Cache is a technology to improve the performance of data reading. It is widely used in hardware design and software development, such as CPU cache, database cache, browser cache and so on.

The size of the cache is limited. When the cache is full, what data should be purged and what data should be retained? This requires a cache elimination strategy. There are three common FIFO policies: First In, First Out (FIFO), Least Frequently Used LFU (Least Recently Used LRU). LFU (Least Frequently Used)

What is the LRU algorithm?

It’s a cache flushing strategy.

A computer’s cache capacity is limited, and if it fills up, some content has to be deleted to make room for new content. But the question is, what to delete? We want to delete useless caches and keep useful data in the cache for later use. So what kind of data do we define as “useful”?
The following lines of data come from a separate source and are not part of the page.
import Literature.MathematicalPhysics.QuantumFieldTheory.Balaban1983to89.B6Prop22MultiLevelBox

/-!
# `Balaban1983to89.B6Prop22LapMultiLevelBox` — [B6] PROPOSITION 2.2, SIXTH ENTRY OF (2.67) (`|Δ^ηG′λ|`), FOR THE
GENUINE `k`-LEVEL OPERATOR `G′ = Δ′_a^{−1}` ON A BOX: `|(Δ^ηG′λ)(x)| ≤ O(1)·e^{−½δ₀d(y,y′)}|λ|`, `x ∈ B^j(y)`,
`supp λ ⊂ B^{j′}(y′)` — from the first entry (file 5) and the algebra `−Δ^ηG′ = 1 − Q′*aQ′G′` of (2.13)–(2.14)
(file 7 of the multi-level parametrix; no existing module is touched; no fact is minted)

FRAMING (verbatim cell line):
statement-level skeleton of published theorems with citation tags; proofs where landed; nothing here is a claim about the Yang–Mills mass gap

Source under audit (cell pub-balaban / lit-balaban): T. Bałaban, *Propagators and renormalization transformations for
lattice gauge theories. II*, Commun. Math. Phys. **96** (1984) 223–250 [`Balaban1984PropagatorsII`, "B6"], p. 225
[PDF 3] (2.13)–(2.14), p. 234 [PDF 12] (2.67), Proposition 2.2 (renders
`run/shared/lean/pub/pub-balaban/b2b-balaban-ref1/pages/1984-cmp96-propagators-rt-II/…-p003/p012-x2.png`, read as images
this generation).  Unit `lit-balaban-p21` (Phase-2 proof seat p21 gen 10), HOME `run/shared/lean/pub/lit-balaban/`,
B6 fold owner r03, referee ref-4.

## WHAT IS PRINTED (verbatim up to notation)

p. 225: «Δ′_a = Δ + Q′*aQ′ and the operator Q′*aQ′ is given by the quadratic form
⟨λ, Q′*aQ′λ⟩ = Σ_{j=0}^{k} Σ_{y∈Λ_j} a_j(L^jη)^{d−2}|(Q′_jλ)(y)|². (2.14)»; p. 234: «**Proposition 2.2.** If we have
(2.1), (2.2) and M is sufficiently large, then the operator G′ = Δ′_a^{−1} (a = 1) satisfies the inequalities
|(G′λ)(x)|, …, |(Δ^ηG′λ)(x)| ≤ O(1)[(L^jη)², …, 1]·e^{−½δ₀d(y,y′)}|λ|, x ∈ B^j(y) …, y ∈ Λ_j, supp λ ⊂ B^{j′}(y′),
y′ ∈ Λ_{j′}. (2.67)»

## WHAT THIS FILE CERTIFIES (kernel-checked; setting of files 1–5)

For the genuine `k`-level operator `Δ′_a = mlOp = −Δ^N + Q′*aQ′` (file 1; `Λ_j` = the ZONES (2.3), `lev = j`) of a
nested family `D : Domains d ℓ M_h k P R` on the box, `G′ = gml`, the blocks `𝔅`/`blkOf`/distance `d` of `geom D`
(file 4), in the majorant language of `B6RandomWalk`:
* §1 the averaging part `vOp = Δ′_a − (−Δ^N) = Q′*aQ′` (entries `vOp_apply`: `a_j(L^j)^{−2}L^{−j(d+1)}[x′ ∼_j x]` at a
  site `x` of level `j`, from file 1's `mlOp_apply`), the identity `(−Δ^N)G′ = 1 − Q′*aQ′G′` (`lap_mul_gml`), the
  block count `#{x′ ∈ X : x′ ∼_j x} ≤ L^{j(d+1)}` (`card_blkClass_le`) and the row bound
  `|(Q′*aQ′g)(x)| ≤ a_j(L^j)^{−2}·sup_{B^j(y(x))}|g|` (`vOp_mulVec_abs_le`);
* §2 **PROPOSITION 2.2, SIXTH ENTRY, FOR THE GENUINE `k`-LEVEL OPERATOR** `prop22_sixth_multiLevelBox`: there are
  `δ₀, C, M₀ > 0` and `N₀` (those of file 5's first entry, `C` enlarged) such that under the same hypotheses
  `|((−Δ^N)G′λ)(x)| ≤ C·e^{−½δ₀d(y,y′)}|λ|` for `x ∈ B^j(y)`, `supp λ ⊂ B^{j′}(y′)`
  (`HasMajorant (blkOf D) (toLin' (opBoxR 1 0 0 1 N * gml))`, print's factor «1») — `λ(x)` is supported in `y′`
  (`d(y′,y′) = 0`) and `Q′*aQ′G′λ` at a level-`j` site averages `G′λ` over the `j`-block of `x`, all of whose sites lie
  in the same block `y ∈ 𝔅`, so the first entry `C·L^{2j}e^{−½δ₀d}` times `a_j(L^j)^{−2}` gives `a₊C·e^{−½δ₀d}`.

## HONEST SCOPE

As files 1–5: levels `1 … k` on a Neumann box (`−Δ^N` the Neumann Laplacian of the box), `m² = 0`, `M_h ≥ 3`; lattice
units (`G′` here is `η^{−2}G′` of print and `Δ^1 = η²Δ^η`, so `Δ^1G′ = Δ^ηG′_print` and the factor is «1»); constants
existential.  Nothing is inferred from the manuscript: every step is kernel-checked.
-/

namespace Literature.MathematicalPhysics.QuantumFieldTheory.Balaban1983to89.B6Prop22LapMultiLevelBox

open Finset Matrix
open Literature.MathematicalPhysics.QuantumFieldTheory.Balaban1983to89.B4Reflection242 (boxDom mem_boxDom blk avgK diagK
  neumannLapK)
open Literature.MathematicalPhysics.QuantumFieldTheory.Balaban1983to89.B4Green244 (finePt)
open Literature.MathematicalPhysics.QuantumFieldTheory.Balaban1983to89.B4BoxCov237 (opBoxR finePt_offset_of_blk)
open Literature.MathematicalPhysics.QuantumFieldTheory.Balaban1983to89.B6Ineq243TwoLevelBox (aNext)
open Literature.MathematicalPhysics.QuantumFieldTheory.Balaban1983to89.B6MultiLevelBoxOperator
open Literature.MathematicalPhysics.QuantumFieldTheory.Balaban1983to89.B6Ineq249MultiLevelBox (gml_mul_mlOp_pos)
open Literature.MathematicalPhysics.QuantumFieldTheory.Balaban1983to89.B6Geom246MultiLevelBox
open Literature.MathematicalPhysics.QuantumFieldTheory.Balaban1983to89.B6Prop22MultiLevelBox
open Literature.MathematicalPhysics.QuantumFieldTheory.Balaban1983to89.B6RandomWalk (HasMajorant BlockSupp
  hasMajorant_mono)

noncomputable section

variable {d : ℕ}

/-! ## §1 The averaging part `Q′*aQ′` and the identity `(−Δ^N)G′ = 1 − Q′*aQ′G′` -/

section Averaging

variable {ℓ Mh k R : ℕ} {P : Fin (d + 1) → ℕ}

/-- entries of the pure Laplacian piece: `opBoxR 1 0 0 1 N = −Δ^N_X`. [folklore] -/
private theorem opBoxR_lap_apply (N : Fin (d + 1) → ℕ) (x y : ↥(boxDom N)) :
    opBoxR 1 0 0 1 N x y = neumannLapK N x.1 y.1 := by
  simp [opBoxR, diagK, avgK]

/-- **THE AVERAGING PART `Q′*aQ′ = Δ′_a − (−Δ^N)`** of (2.13)–(2.14). [cite: Balaban1984PropagatorsII, (2.13)–(2.14) p.225] -/
def vOp (N : Fin (d + 1) → ℕ) (ℓ k : ℕ) (lev : (Fin (d + 1) → ℤ) → ℕ) (a : ℕ → ℝ) :
    Matrix ↥(boxDom N) ↥(boxDom N) ℝ :=
  mlOp N ℓ k lev a - opBoxR 1 0 0 1 N

/-- `−Δ^N = Δ′_a − Q′*aQ′`. [cite: Balaban1984PropagatorsII, (2.13)–(2.14) p.225] -/
theorem lap_eq_mlOp_sub (N : Fin (d + 1) → ℕ) (ℓ k : ℕ) (lev : (Fin (d + 1) → ℤ) → ℕ) (a : ℕ → ℝ) :
    opBoxR 1 0 0 1 N = mlOp N ℓ k lev a - vOp N ℓ k lev a := by
  unfold vOp; rw [sub_sub_cancel]

/-- **ENTRIES OF `Q′*aQ′`**: `(Q′*aQ′)(x, x′) = a_j(L^j)^{−2}L^{−j(d+1)}·[x′ ∼_j x]`, `j` = the level of `x` (the sum
(2.14) over levels collapses to the zone of `x`, file 1's `mlOp_apply`). [cite: Balaban1984PropagatorsII, (2.14) p.225] -/
theorem vOp_apply (D : Domains d ℓ Mh k P R) (a : ℕ → ℝ) (x y : ↥(boxDom (N0 ℓ Mh k P))) :
    vOp (N0 ℓ Mh k P) ℓ k D.lev a x y
      = avgK (levC d ℓ a (D.lev x.1)) ((ℓ + 1) ^ D.lev x.1) x.1 y.1 := by
  unfold vOp
  rw [Matrix.sub_apply, mlOp_apply D rfl a x y, opBoxR_lap_apply]
  ring

/-- **`(−Δ^N)G′ = 1 − Q′*aQ′G′`** for the genuine operator (`Δ′_aG′ = 1`). [cite: Balaban1984PropagatorsII, (2.13)–(2.14) p.225, (2.67) p.234 (sixth entry)] -/
theorem lap_mul_gml (D : Domains d ℓ Mh k P R) {a : ℕ → ℝ} (hP : ∀ μ, 1 ≤ P μ) (hMh : 1 ≤ Mh)
    (ha : ∀ j, 1 ≤ j → 0 < a j) :
    opBoxR 1 0 0 1 (N0 ℓ Mh k P) * gml (N0 ℓ Mh k P) ℓ k D.lev a
      = 1 - vOp (N0 ℓ Mh k P) ℓ k D.lev a * gml (N0 ℓ Mh k P) ℓ k D.lev a := by
  have hGE : gml (N0 ℓ Mh k P) ℓ k D.lev a * mlOp (N0 ℓ Mh k P) ℓ k D.lev a = 1 :=
    gml_mul_mlOp_pos (fun μ => Nat.one_le_iff_ne_zero.2 (by have := hP μ; have := hMh; positivity)) D.one_le_lev
      D.lev_le ha
  have hEG : mlOp (N0 ℓ Mh k P) ℓ k D.lev a * gml (N0 ℓ Mh k P) ℓ k D.lev a = 1 := mul_eq_one_comm.1 hGE
  rw [lap_eq_mlOp_sub (N0 ℓ Mh k P) ℓ k D.lev a, Matrix.sub_mul, hEG]

/-- a block class of the box has at most `n^{d+1}` sites. [folklore] -/
private theorem card_blkClass_le {n : ℕ} (hn : 1 ≤ n) (N : Fin (d + 1) → ℕ) (x : ↥(boxDom N)) :
    (Finset.univ.filter fun z : ↥(boxDom N) => blk n z.1 = blk n x.1).card ≤ n ^ (d + 1) := by
  have hsub : (Finset.univ.filter fun z : ↥(boxDom N) => blk n z.1 = blk n x.1).image (fun z => z.1)
      ⊆ (Finset.univ : Finset (Fin (d + 1) → Fin n)).image (finePt n (blk n x.1)) := by
    intro w hw
    rw [Finset.mem_image] at hw ⊢
    obtain ⟨z, hz, rfl⟩ := hw
    rw [Finset.mem_filter] at hz
    obtain ⟨j, hj⟩ := finePt_offset_of_blk hn hz.2
    exact ⟨j, Finset.mem_univ _, hj⟩
  calc (Finset.univ.filter fun z : ↥(boxDom N) => blk n z.1 = blk n x.1).card
      = ((Finset.univ.filter fun z : ↥(boxDom N) => blk n z.1 = blk n x.1).image (fun z => z.1)).card :=
        (Finset.card_image_of_injective _ Subtype.val_injective).symm
    _ ≤ ((Finset.univ : Finset (Fin (d + 1) → Fin n)).image (finePt n (blk n x.1))).card := Finset.card_le_card hsub
    _ ≤ (Finset.univ : Finset (Fin (d + 1) → Fin n)).card := Finset.card_image_le
    _ = n ^ (d + 1) := by rw [Finset.card_univ, Fintype.card_fun, Fintype.card_fin, Fintype.card_fin]

/-- **THE ROW BOUND OF `Q′*aQ′`**: if `|g| ≤ G` on the block `y(x) ∈ 𝔅` of `x` (level `j`), then
`|(Q′*aQ′g)(x)| ≤ a_j(L^j)^{−2}·G` — the `j`-block of `x` lies in `y(x)` and has at most `L^{j(d+1)}` sites.
[cite: Balaban1984PropagatorsII, (2.14) p.225, (2.1) p.224 (territories are unions of blocks), dictionary] -/
theorem vOp_mulVec_abs_le (D : Domains d ℓ Mh k P R) {a : ℕ → ℝ} (ha0 : ∀ j, 1 ≤ j → 0 ≤ a j)
    (g : ↥(boxDom (N0 ℓ Mh k P)) → ℝ) (x : ↥(boxDom (N0 ℓ Mh k P))) {G : ℝ}
    (hg : ∀ z, blkOf D z = blkOf D x → |g z| ≤ G) :
    |(vOp (N0 ℓ Mh k P) ℓ k D.lev a *ᵥ g) x| ≤ a (D.lev x.1) * ((((ℓ : ℝ) + 1) ^ D.lev x.1) ^ 2)⁻¹ * G := by
  have hG0 : 0 ≤ G := (abs_nonneg _).trans (hg x rfl)
  have hlev1 : 1 ≤ D.lev x.1 := D.one_le_lev x.1
  have hc0 : 0 ≤ levC d ℓ a (D.lev x.1) := by
    unfold levC; have := ha0 _ hlev1; positivity
  have hb1 : 1 ≤ (ℓ + 1) ^ D.lev x.1 := Nat.one_le_pow _ _ (by omega)
  simp only [Matrix.mulVec, dotProduct]
  -- each term: `avgK·g`, non-zero only on the block class of `x`
  have hterm : ∀ z : ↥(boxDom (N0 ℓ Mh k P)), |vOp (N0 ℓ Mh k P) ℓ k D.lev a x z * g z|
      ≤ if blk ((ℓ + 1) ^ D.lev x.1) z.1 = blk ((ℓ + 1) ^ D.lev x.1) x.1 then levC d ℓ a (D.lev x.1) * G else 0 := by
    intro z
    rw [vOp_apply D a x z]
    unfold avgK
    by_cases hz : blk ((ℓ + 1) ^ D.lev x.1) z.1 = blk ((ℓ + 1) ^ D.lev x.1) x.1
    · rw [if_pos hz, if_pos hz, abs_mul, abs_of_nonneg hc0]
      exact mul_le_mul_of_nonneg_left (hg z (blkOf_eq_of_blk_i_eq (D := D) le_rfl hz)) hc0
    · rw [if_neg hz, if_neg hz, zero_mul, abs_zero]
  calc |∑ z, vOp (N0 ℓ Mh k P) ℓ k D.lev a x z * g z|
      ≤ ∑ z, |vOp (N0 ℓ Mh k P) ℓ k D.lev a x z * g z| := Finset.abs_sum_le_sum_abs _ _
    _ ≤ ∑ z, (if blk ((ℓ + 1) ^ D.lev x.1) z.1 = blk ((ℓ + 1) ^ D.lev x.1) x.1 then levC d ℓ a (D.lev x.1) * G
          else 0) := Finset.sum_le_sum fun z _ => hterm z
    _ = ((Finset.univ.filter fun z : ↥(boxDom (N0 ℓ Mh k P)) =>
          blk ((ℓ + 1) ^ D.lev x.1) z.1 = blk ((ℓ + 1) ^ D.lev x.1) x.1).card : ℝ) * (levC d ℓ a (D.lev x.1) * G) := by
        rw [← Finset.sum_filter, Finset.sum_const, nsmul_eq_mul]
    _ ≤ ((((ℓ + 1) ^ D.lev x.1) ^ (d + 1) : ℕ) : ℝ) * (levC d ℓ a (D.lev x.1) * G) := by
        refine mul_le_mul_of_nonneg_right ?_ (mul_nonneg hc0 hG0)
        exact_mod_cast card_blkClass_le hb1 _ x
    _ = a (D.lev x.1) * ((((ℓ : ℝ) + 1) ^ D.lev x.1) ^ 2)⁻¹ * G := by
        unfold levC
        have hL : (((ℓ : ℝ) + 1) ^ D.lev x.1) ^ (d + 1) ≠ 0 := by positivity
        push_cast
        field_simp

end Averaging

/-! ## §2 Proposition 2.2, sixth entry, for the genuine `k`-level operator -/

section Prop22

variable {ℓ Mh k R : ℕ} {P : Fin (d + 1) → ℕ}

/-- **[B6] PROPOSITION 2.2, SIXTH ENTRY OF (2.67) (`Δ^ηG′λ`), FOR THE GENUINE `k`-LEVEL OPERATOR `G′ = Δ′_a^{−1}` ON
A BOX**: there are `δ₀, C, M₀ > 0` and `N₀ ≥ 1` (functions of `d`, `ℓ` and the windows) such that for EVERY number of
levels `k`, `M_h ≥ 3` with `L·M_h ≥ M₀`, `R ≥ 2L` with `RM ≥ N₀ + 1`, volume `P`, nested family `D` of domains
(2.1)–(2.2), weights `a_i ∈ [a₋, a₊]`, `c_i ∈ [c₋, c₊]` with `a_{i+1} = aNext ℓ a_i c_i`:
`|((−Δ^N)G′λ)(x)| ≤ C·e^{−½δ₀d(y,y′)}·|λ|` for `x ∈ B^j(y)`, `y ∈ Λ_j`, `supp λ ⊂ B^{j′}(y′)`
(`HasMajorant` of `(−Δ^N)G′`, print's factor «1») — from the first entry (file 5 `prop22_first_multiLevelBox`) and
`(−Δ^N)G′ = 1 − Q′*aQ′G′` with the row bound of `Q′*aQ′`. [cite: Balaban1984PropagatorsII, Proposition 2.2 (2.67) p.234 (sixth entry), (2.13)–(2.14) p.225] -/
theorem prop22_sixth_multiLevelBox (d ℓ : ℕ) (hℓ : 1 ≤ ℓ) (aminus aplus a2minus a2plus : ℝ) (ha : 0 < aminus)
    (ha2 : 0 < a2minus) :
    ∃ δ₀ C M₀ : ℝ, ∃ N₀ : ℕ, 0 < δ₀ ∧ 0 < C ∧ 0 < M₀ ∧ 0 < N₀ ∧
      ∀ (k Mh R : ℕ), 3 ≤ Mh → M₀ ≤ ((ℓ : ℝ) + 1) * Mh → 2 * (ℓ + 1) ≤ R → N₀ + 1 ≤ R * ((ℓ + 1) * Mh) →
      ∀ (P : Fin (d + 1) → ℕ) (hP : ∀ μ, 1 ≤ P μ) (D : Domains d ℓ Mh k P R) (a c : ℕ → ℝ),
        (∀ i, 1 ≤ i → aminus ≤ a i ∧ a i ≤ aplus) → (∀ i, 1 ≤ i → a2minus ≤ c i ∧ c i ≤ a2plus) →
        (∀ i, 1 ≤ i → a (i + 1) = aNext ℓ (a i) (c i)) →
        HasMajorant (g := geom D) (blkOf D)
          (Matrix.toLin' (opBoxR 1 0 0 1 (N0 ℓ Mh k P) * gml (N0 ℓ Mh k P) ℓ k D.lev a))
          (fun y y' => C * Real.exp (-(δ₀ / 2 * (geom D).dist y y'))) := by
  obtain ⟨δ₀, C, M₀, N₀, hδ₀, hC, hM₀, hN₀, hfirst⟩ :=
    prop22_first_multiLevelBox d ℓ hℓ aminus aplus a2minus a2plus ha ha2
  refine ⟨δ₀, |aplus| * C + 1, M₀, N₀, hδ₀, by positivity, hM₀, hN₀, ?_⟩
  intro k Mh R hMh hM hR hRM P hP D a c haw hcw hac y' lam B hlam x
  have hMh1 : 1 ≤ Mh := le_trans (by norm_num) hMh
  have hG := hfirst k Mh R hMh hM hR hRM P hP D a c haw hcw hac
  have hapos : ∀ j, 1 ≤ j → 0 < a j := fun j hj => lt_of_lt_of_le ha (haw j hj).1
  obtain ⟨-, hrefl, hdnn⟩ := triangle_refl_nonneg D hMh1 hP
  have hB0 : 0 ≤ B := hlam.nonneg
  rw [Matrix.toLin'_apply, lap_mul_gml D hP hMh1 hapos, Matrix.sub_mulVec, Matrix.one_mulVec, Pi.sub_apply,
    ← Matrix.mulVec_mulVec]
  set e0 : ℝ := Real.exp (-(δ₀ / 2 * (geom D).dist (blkOf D x) y')) with he0
  have he0pos : 0 < e0 := Real.exp_pos _
  -- the source term `λ(x)`: supported in the block `y′`, where `d(y′,y′) = 0`
  have hlamx : |lam x| ≤ e0 * B := by
    by_cases hx : blkOf D x = y'
    · have : e0 = 1 := by rw [he0, hx, hrefl, mul_zero, neg_zero, Real.exp_zero]
      rw [this, one_mul]; exact hlam.bound x hx
    · rw [hlam.off x hx, abs_zero]; positivity
  -- the averaging term: the first entry on the block of `x`, times `a_j(L^j)^{−2}`
  have hgz : ∀ z, blkOf D z = blkOf D x →
      |(gml (N0 ℓ Mh k P) ℓ k D.lev a *ᵥ lam) z| ≤ C * ((ℓ : ℝ) + 1) ^ (2 * D.lev x.1) * e0 * B := by
    intro z hz
    have h := hG y' lam B hlam z
    rw [Matrix.toLin'_apply, hz] at h
    exact h
  have hV := vOp_mulVec_abs_le D (fun j hj => (hapos j hj).le) _ x hgz
  have hlevx : 1 ≤ D.lev x.1 := D.one_le_lev x.1
  have hax : a (D.lev x.1) ≤ |aplus| := (haw _ hlevx).2.trans (le_abs_self _)
  have hLpow : (0 : ℝ) < (((ℓ : ℝ) + 1) ^ D.lev x.1) ^ 2 := by positivity
  have hV' : |(vOp (N0 ℓ Mh k P) ℓ k D.lev a *ᵥ (gml (N0 ℓ Mh k P) ℓ k D.lev a *ᵥ lam)) x| ≤ |aplus| * C * e0 * B := by
    refine hV.trans ?_
    have hsimp : a (D.lev x.1) * ((((ℓ : ℝ) + 1) ^ D.lev x.1) ^ 2)⁻¹ * (C * ((ℓ : ℝ) + 1) ^ (2 * D.lev x.1) * e0 * B)
        = a (D.lev x.1) * (C * e0 * B) := by
      rw [pow_mul']
      field_simp
    rw [hsimp]
    calc a (D.lev x.1) * (C * e0 * B) ≤ |aplus| * (C * e0 * B) :=
          mul_le_mul_of_nonneg_right hax (by positivity)
      _ = |aplus| * C * e0 * B := by ring
  calc |lam x - (vOp (N0 ℓ Mh k P) ℓ k D.lev a *ᵥ (gml (N0 ℓ Mh k P) ℓ k D.lev a *ᵥ lam)) x|
      ≤ |lam x| + |(vOp (N0 ℓ Mh k P) ℓ k D.lev a *ᵥ (gml (N0 ℓ Mh k P) ℓ k D.lev a *ᵥ lam)) x| := abs_sub _ _
    _ ≤ e0 * B + |aplus| * C * e0 * B := add_le_add hlamx hV'
    _ = (|aplus| * C + 1) * e0 * B := by ring

end Prop22

end

end Literature.MathematicalPhysics.QuantumFieldTheory.Balaban1983to89.B6Prop22LapMultiLevelBox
LRU cache elimination algorithm is a common strategy. The full name of LRU is Least Recently Used, that is, we think that the Recently Used data should be “useful”, and the data that has not been Used for a long time should be useless. When the memory is full, the data that has not been Used for a long time should be deleted first.

Realization idea: bidirectional linked list + hash table

The idea is that when we maintain an ordered single linked list, nodes closer to the end of the list are accessed earlier. When a new data is accessed, we traverse the list sequentially, starting with the list header.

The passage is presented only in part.